I keep hearing rumours that IT is dead.

Web developers point at their sites, their social media, their apps, and explain that none of this is ever touched by the dinosaurs of IT. Collaboration strategists show off their taxonomies, their search schema, their documents shared via numerous clandestine online services. “This is all beyond the wisdom of IT,” they say.

And from the other direction, lean and agile software developers question the value of a department that has set itself aside from “the Business”.

Yet somehow every organisation I go to still has an IT department.

Many organisations are unhappy with their IT department. They complain that it’s too expensive. They complain about the service levels. (No matter what the service levels are, they could always be better.)

Often they like the individual people they deal with, but hate the attitude of the overall department, obscurantist, arrogant, driven by processes and policies rather than by human warmth.

Yet they continue to tolerate this beast within their midst. How can this be so?

When you look at IT departments, they mostly do three things:

  1. They feed and water the servers, networks and other machinery that runs a scary proportion of any organisation’s activities and communications these days.
  2. They support people to use the complex, unintuitive interfaces presented by above machinery.
  3. They build and integrate new capabilities on top of that machinery.

The promoters of IT’s imminent death point out that the importance of (1) is declining, eventually the great gods in the cloud will take over this activity (Overlook the fact that those gods are mostly IT people. They’re cloudy IT people, hidden from view, where we don’t need to talk to them. So they’re OK.)

Likewise, they wave their iPads and expound on the glories of “consumerisation”. Technologies that can be used without the aid of three tiers of helpdesk support are finally emerging.

User support has been supplanted by decent design Another nail in IT’s coffin.

And as for integration, well, IT is so slow we might as well do it ourselves anyway.

I think this misses the point. IT clearly is changing. Infrastructure has indeed become something akin to a commodity, requiring little management effort, and a good candidate for outsourcing. (Although you should never underestimate the skills required to manage even the best of outsourcing partners.)

We are finally starting to design devices and applications which are vaguely usable. (Or is that we’ve finally started breeding a generation who is comfortable with technology?)

But integration isn’t going to go away any time soon.

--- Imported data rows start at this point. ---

import Summits.Ventures.PackingBounds.Energy.NewtonCertificate

/-!
# Universal optimality of the 552-point sharp configuration on S²² (276 equiangular lines) —
Cohn–Kumar 2007, Thm. 1.2, in LP-certificate form

Framing: lottery ticket; floor = certified bounds/negative ranges. Venture `PackingBounds` (cell
`pub-packcert`, seat `pub-packcert-energy`), energy-minimisation family, **universal + control**:
not one potential but ALL of them.

**Theorem A (`ckPow_energy_ge`, every `k : ℕ`).** Every configuration `C` of `552` unit vectors of
`ℝ^23` satisfies `Σ_{x ≠ y ∈ C} (1 + ⟨x,y⟩)^k ≥ 552 · Σ_i m_i (1 + t_i)^k` with `(t_i) = (-1, -1 /
5, 1 / 5)`, `(m_i) = (1, 275, 275)` — the right-hand side is the `(1+t)^k`-energy (ordered pairs) of
the 552 unit vectors of the 276 equiangular lines in ℝ²³ (inner products -1, ±1/5), whose inner
products between distinct points are the `t_i` with these multiplicities from each point (a
spherical `5`-design; Cohn–Kumar 2007, Table 1).

**Theorem B (`universally_optimal`).** For every potential `a` represented on `[-1,1)` by `a(s) =
Σ_k c_k (1+s)^k` with all `c_k ≥ 0` — by S. Bernstein's theorem these are exactly the functions
absolutely monotonic on `[-1,1)` (`C^∞`, all derivatives `≥ 0`), e.g. every inverse power law `a(t)
= (2-2t)^(-s/2) = |x-y|^(-s)`, `s > 0`, and every `(1+t)^k` — every such `C` has `Σ_{x ≠ y ∈ C}
a(⟨x,y⟩) ≥ 552 · Σ_i m_i a(t_i)`, the `a`-energy of the configuration: the configuration minimises
every such energy among `552`-point configurations on `S^22` (universal optimality, loc. cit., Thm.
1.2; Bernstein's identification of the class is cited, not formalised, which is why the hypothesis
is stated as a power series).

Certificate (kernel-checked, exact rationals): node values `u = 1 + t ∈ (0, 4 / 5, 6 / 5)` doubled
(second-order Hermite interpolation at every node, Cohn–Kumar §6); the Gegenbauer `C^(21 / 2)`
expansions of the `6` Newton partial products `∏_{i<j} (u - u_i)` have ALL coefficients `≥ 0` (the
table `G` below — Cohn–Kumar's conductivity of `F²`), and the design identities `552 G_{j,0} =
ω_j(2) + Σ_i m_i ω_j(u_i)`, `j < 6`, hold; the generic theorem `NewtonCert.energy_ge`
(`NewtonCertificate.lean`: Newton division of `u^k` with nonnegative coefficients and remainder,
then the LP bound `EnergyLP.energy_ge_inner` of Yudin / Cohn–Kumar Prop. 4.1) does the rest for
every `k` at once, and `NewtonCert.energy_ge_hasSum_of_pow` sums over `k`. Data generated and
re-checked in exact arithmetic by the cell's `code/ck_newton.py` / `code/emit_universal.py`
(pub-packcert-energy).

## References
* H. Cohn, A. Kumar, *Universally optimal distribution of points on spheres*, J. Amer. Math. Soc.
  20 (2007) 99–148, Thm. 1.2, Table 1, Prop. 4.1, §§5–6. [`CohnKumar2006`]
* S. Bernstein, *Sur les fonctions absolument monotones*, Acta Math. 52 (1929) 1–66; D. V. Widder,
  *The Laplace Transform* (1941), Ch. IV (the classical identification of the potential class). -/

noncomputable section

namespace Summit.Ventures.PackingBounds.Energy

open Finset Literature.Analysis.SpecialFunctions Literature.Geometry.DiscreteGeometry

namespace UniversalDim23Card552

/-- Explicit form of the Gegenbauer polynomial `C_0^(21 / 2)` of the tree. [folklore] -/
private theorem c21_2_0 (t : ℝ) : gegenbauerSum (21 / 2 : ℝ) 0 t =
    (1 : ℝ) := by
  simp [gegenbauerSum, gegenbauerCoeff]

/-- Explicit form of the Gegenbauer polynomial `C_1^(21 / 2)` of the tree. [folklore] -/
private theorem c21_2_1 (t : ℝ) : gegenbauerSum (21 / 2 : ℝ) 1 t =
    (21 : ℝ) * t := by
  rw [gegenbauerSum_one]
  ring

/-- Explicit form of the Gegenbauer polynomial `C_2^(21 / 2)` of the tree. [folklore] -/
private theorem c21_2_2 (t : ℝ) : gegenbauerSum (21 / 2 : ℝ) 2 t =
    (-21 / 2 : ℝ) + (483 / 2 : ℝ) * t ^ 2 := by
  simp [gegenbauerSum, gegenbauerCoeff, Finset.sum_range_succ, Finset.prod_range_succ,
    Nat.factorial]
  ring

/-- Explicit form of the Gegenbauer polynomial `C_3^(21 / 2)` of the tree. [folklore] -/
private theorem c21_2_3 (t : ℝ) : gegenbauerSum (21 / 2 : ℝ) 3 t =
    (-483 / 2 : ℝ) * t + (4025 / 2 : ℝ) * t ^ 3 := by
  simp [gegenbauerSum, gegenbauerCoeff, Finset.sum_range_succ, Finset.prod_range_succ,
    Nat.factorial]
  ring

/-- Explicit form of the Gegenbauer polynomial `C_4^(21 / 2)` of the tree. [folklore] -/
private theorem c21_2_4 (t : ℝ) : gegenbauerSum (21 / 2 : ℝ) 4 t =
    (483 / 8 : ℝ) + (-12075 / 4 : ℝ) * t ^ 2 + (108675 / 8 : ℝ) * t ^ 4 := by
  simp [gegenbauerSum, gegenbauerCoeff, Finset.sum_range_succ, Finset.prod_range_succ,
    Nat.factorial]
  ring

/-- Explicit form of the Gegenbauer polynomial `C_5^(21 / 2)` of the tree. [folklore] -/
private theorem c21_2_5 (t : ℝ) : gegenbauerSum (21 / 2 : ℝ) 5 t =
    (12075 / 8 : ℝ) * t + (-108675 / 4 : ℝ) * t ^ 3 + (630315 / 8 : ℝ) * t ^ 5 := by
  simp [gegenbauerSum, gegenbauerCoeff, Finset.sum_range_succ, Finset.prod_range_succ,
    Nat.factorial]
  ring

open scoped Classical in
/-- **Theorem A.** For every `k`, every `552`-point configuration of unit vectors in `ℝ^23` has `(1
+ ⟨x,y⟩)^k`-energy at least that of the 552-point sharp configuration on S²² (276 equiangular
lines): `Σ_{x ≠ y} (1 + ⟨x,y⟩)^k ≥ 552 Σ_i m_i (1 + t_i)^k`, `(t_i) = (-1, -1 / 5, 1 / 5)`, `(m_i) =
(1, 275, 275)`. Newton-form certificate (node values, Gegenbauer table `G ≥ 0` of the partial
products, design identities) checked by the kernel in exact rational arithmetic. [cite:
CohnKumar2006, Theorem 1.2, Table 1 and §6] -/
theorem ckPow_energy_ge (k : ℕ) (C : Finset (EuclideanSpace ℝ (Fin 23)))
    (h1 : ∀ x ∈ C, ‖x‖ = 1) (hN : C.card = 552) :
    (552 : ℝ) * ((1 + (-1 : ℝ)) ^ k + 275 * (1 + (-1 / 5 : ℝ)) ^ k
        + 275 * (1 + (1 / 5 : ℝ)) ^ k) ≤
      ∑ x ∈ C, ∑ y ∈ C.erase x, (1 + inner ℝ x y) ^ k := by
  refine le_trans (le_of_eq ?val) (NewtonCert.energy_ge (n := 23) (μ := 21 / 2) (by norm_num)
    (by norm_num) 6 (by norm_num)
    -- node values u_i = 1 + t_i (doubled sequence)
    (fun i : ℕ => match i with
      | 0 => (0 : ℝ) | 1 => 4 / 5 | 2 => 6 / 5 | 3 => 0 | 4 => 4 / 5 | 5 => 6 / 5 | _ => 0)
    ?hv ?hsq
    -- Gegenbauer C^(21 / 2) expansion table of the 6 Newton partial products (row j, column i)
    (fun j i : ℕ => match j with
      | 0 => (match i with | 0 => (1 : ℝ) | _ => 0)
      | 1 => (match i with | 0 => (1 : ℝ) | 1 => 1 / 21 | _ => 0)
      | 2 => (match i with | 0 => (28 / 115 : ℝ) | 1 => 2 / 35 | 2 => 2 / 483 | _ => 0)
      | 3 => (match i with
          | 0 => (2 / 575 : ℝ) | 1 => 2 / 525 | 2 => 2 / 483 | 3 => 2 / 4025 | _ => 0)
      | 4 => (match i with
          | 0 => (4 / 575 : ℝ) | 1 => 4 / 525 | 2 => 76 / 15525 | 3 => 4 / 4025 | 4 => 8 / 108675
          | _ => 0)
      | 5 => (match i with
          | 0 => (24 / 2875 : ℝ) | 1 => 104 / 16875 | 2 => 1352 / 543375 | 3 => 2472 / 2918125
          | 4 => 88 / 543375 | 5 => 8 / 630315 | _ => 0)
      | _ => 0)
    ?hG ?hGid 552 3 (by norm_num)
    -- distance distribution m_i
    (fun i : ℕ => match i with | 0 => (1 : ℝ) | 1 => 275 | 2 => 275 | _ => 0)
    ?hdes k C h1 hN)
  case hv => intro i; split <;> norm_num
  case hsq =>
    exact fun u _ => NewtonCert.omega_doubled_nonneg _ 3 (fun i hi => by
      interval_cases i <;> norm_num) u
  case hG =>
    intro j i
    split <;> (first | (split <;> norm_num) | norm_num)
  case hGid =>
    intro j hj t
    interval_cases j
    · simp only [Finset.prod_range_zero, Finset.sum_range_succ, Finset.sum_range_zero,
        c21_2_0, c21_2_1, c21_2_2, c21_2_3, c21_2_4, c21_2_5]
      ring
    · simp only [Finset.prod_range_succ, Finset.prod_range_zero, Finset.sum_range_succ,
        Finset.sum_range_zero, c21_2_0, c21_2_1, c21_2_2, c21_2_3, c21_2_4, c21_2_5]
      ring
    · simp only [Finset.prod_range_succ, Finset.prod_range_zero, Finset.sum_range_succ,
        Finset.sum_range_zero, c21_2_0, c21_2_1, c21_2_2, c21_2_3, c21_2_4, c21_2_5]
      ring
    · simp only [Finset.prod_range_succ, Finset.prod_range_zero, Finset.sum_range_succ,
        Finset.sum_range_zero, c21_2_0, c21_2_1, c21_2_2, c21_2_3, c21_2_4, c21_2_5]
      ring
    · simp only [Finset.prod_range_succ, Finset.prod_range_zero, Finset.sum_range_succ,
        Finset.sum_range_zero, c21_2_0, c21_2_1, c21_2_2, c21_2_3, c21_2_4, c21_2_5]
      ring
    · simp only [Finset.prod_range_succ, Finset.prod_range_zero, Finset.sum_range_succ,
        Finset.sum_range_zero, c21_2_0, c21_2_1, c21_2_2, c21_2_3, c21_2_4, c21_2_5]
      ring
  case hdes =>
    intro j hj
    interval_cases j <;> norm_num [Finset.prod_range_succ, Finset.prod_range_zero,
      Finset.sum_range_succ, Finset.sum_range_zero]
  case val => norm_num [Finset.sum_range_succ, Finset.sum_range_zero]

open scoped Classical in
/-- **Theorem B (universal optimality, Cohn–Kumar Thm. 1.2 for this configuration).** For every
potential `a` with `a(s) = Σ_k c_k (1+s)^k`, `c_k ≥ 0`, on `[-1,1)` (≡ absolutely monotonic on
`[-1,1)` by Bernstein's theorem), every `552`-point configuration of unit vectors in `ℝ^23` has
`a`-energy `Σ_{x ≠ y} a(⟨x,y⟩) ≥ 552 Σ_i m_i a(t_i)`, the `a`-energy of the 552-point sharp
configuration on S²² (276 equiangular lines). [cite: CohnKumar2006, Theorem 1.2] -/
theorem universally_optimal (a : ℝ → ℝ) (c : ℕ → ℝ) (hc : ∀ k, 0 ≤ c k)
    (ha : ∀ s : ℝ, -1 ≤ s → s < 1 → HasSum (fun k => c k * (1 + s) ^ k) (a s))
    (C : Finset (EuclideanSpace ℝ (Fin 23))) (h1 : ∀ x ∈ C, ‖x‖ = 1) (hN : C.card = 552) :
    (552 : ℝ) * (a (-1) + 275 * a (-1 / 5) + 275 * a (1 / 5)) ≤
      ∑ x ∈ C, ∑ y ∈ C.erase x, a (inner ℝ x y) := by
  have key := NewtonCert.energy_ge_hasSum_of_pow (n := 23) 552 3
    (fun i : ℕ => match i with | 0 => (-1 : ℝ) | 1 => -1 / 5 | 2 => 1 / 5 | _ => 0)
    (fun i : ℕ => match i with | 0 => (1 : ℝ) | 1 => 275 | 2 => 275 | _ => 0)
    (fun i hi => by interval_cases i <;> norm_num) C h1
    (fun k => by
      have h := ckPow_energy_ge k C h1 hN
      norm_num [Finset.sum_range_succ, Finset.sum_range_zero] at h ⊢
      exact h)
    a c hc ha
  norm_num [Finset.sum_range_succ, Finset.sum_range_zero] at key ⊢
  exact key

end UniversalDim23Card552

end Summit.Ventures.PackingBounds.Energy

end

Few organisations can run without their commodity infrastructure and applications, but they get no real competitive advantage from these applications: by their very nature, commodities are available to everyone.

The only way to gain any advantage from IT is through integrating and extending applications in new ways, and through using the resultant information, insight and capabilities to drive new behaviours within the organisation. And in a digital world, it’s increasingly difficult to compete without doing this.

In this world, integrating diverse applications and devices has become more than a necessary evil. Advantage comes from embracing the diversity and using it to evolve new products and services.

Someone needs to know how to weave these applications into a coherent whole. Someone needs to know how to extract and integrate the data and turn it into something meaningful.  Someone needs to facilitate people across the organisation to think about how to use these systems and data to further its goals.

IT could be well placed to fill this role. It has the technical skills. It already touches every part of the organisation. It just needs to be prepared to deal with the messiness, both human and technical, of evolutionary development.

Survival will come not through locking down diversity via policies and standards, but through actively engaging with diversity and finding ways for the organisation to benefit from it.

This is where I think effective IT departments are going, they’re becoming the integration team.

If IT fails to do this, if it sits behind its firewalls, trying to protect itself by chanting verses from the ITIL, then it will indeed die.

We need firewalls, and ITIL contains much of value, but IT can only create real value when it helps integrate the activities of people across the organisation (and beyond the organisation’s increasingly porous boundaries).

Three cheers for the Chief Integration Officer!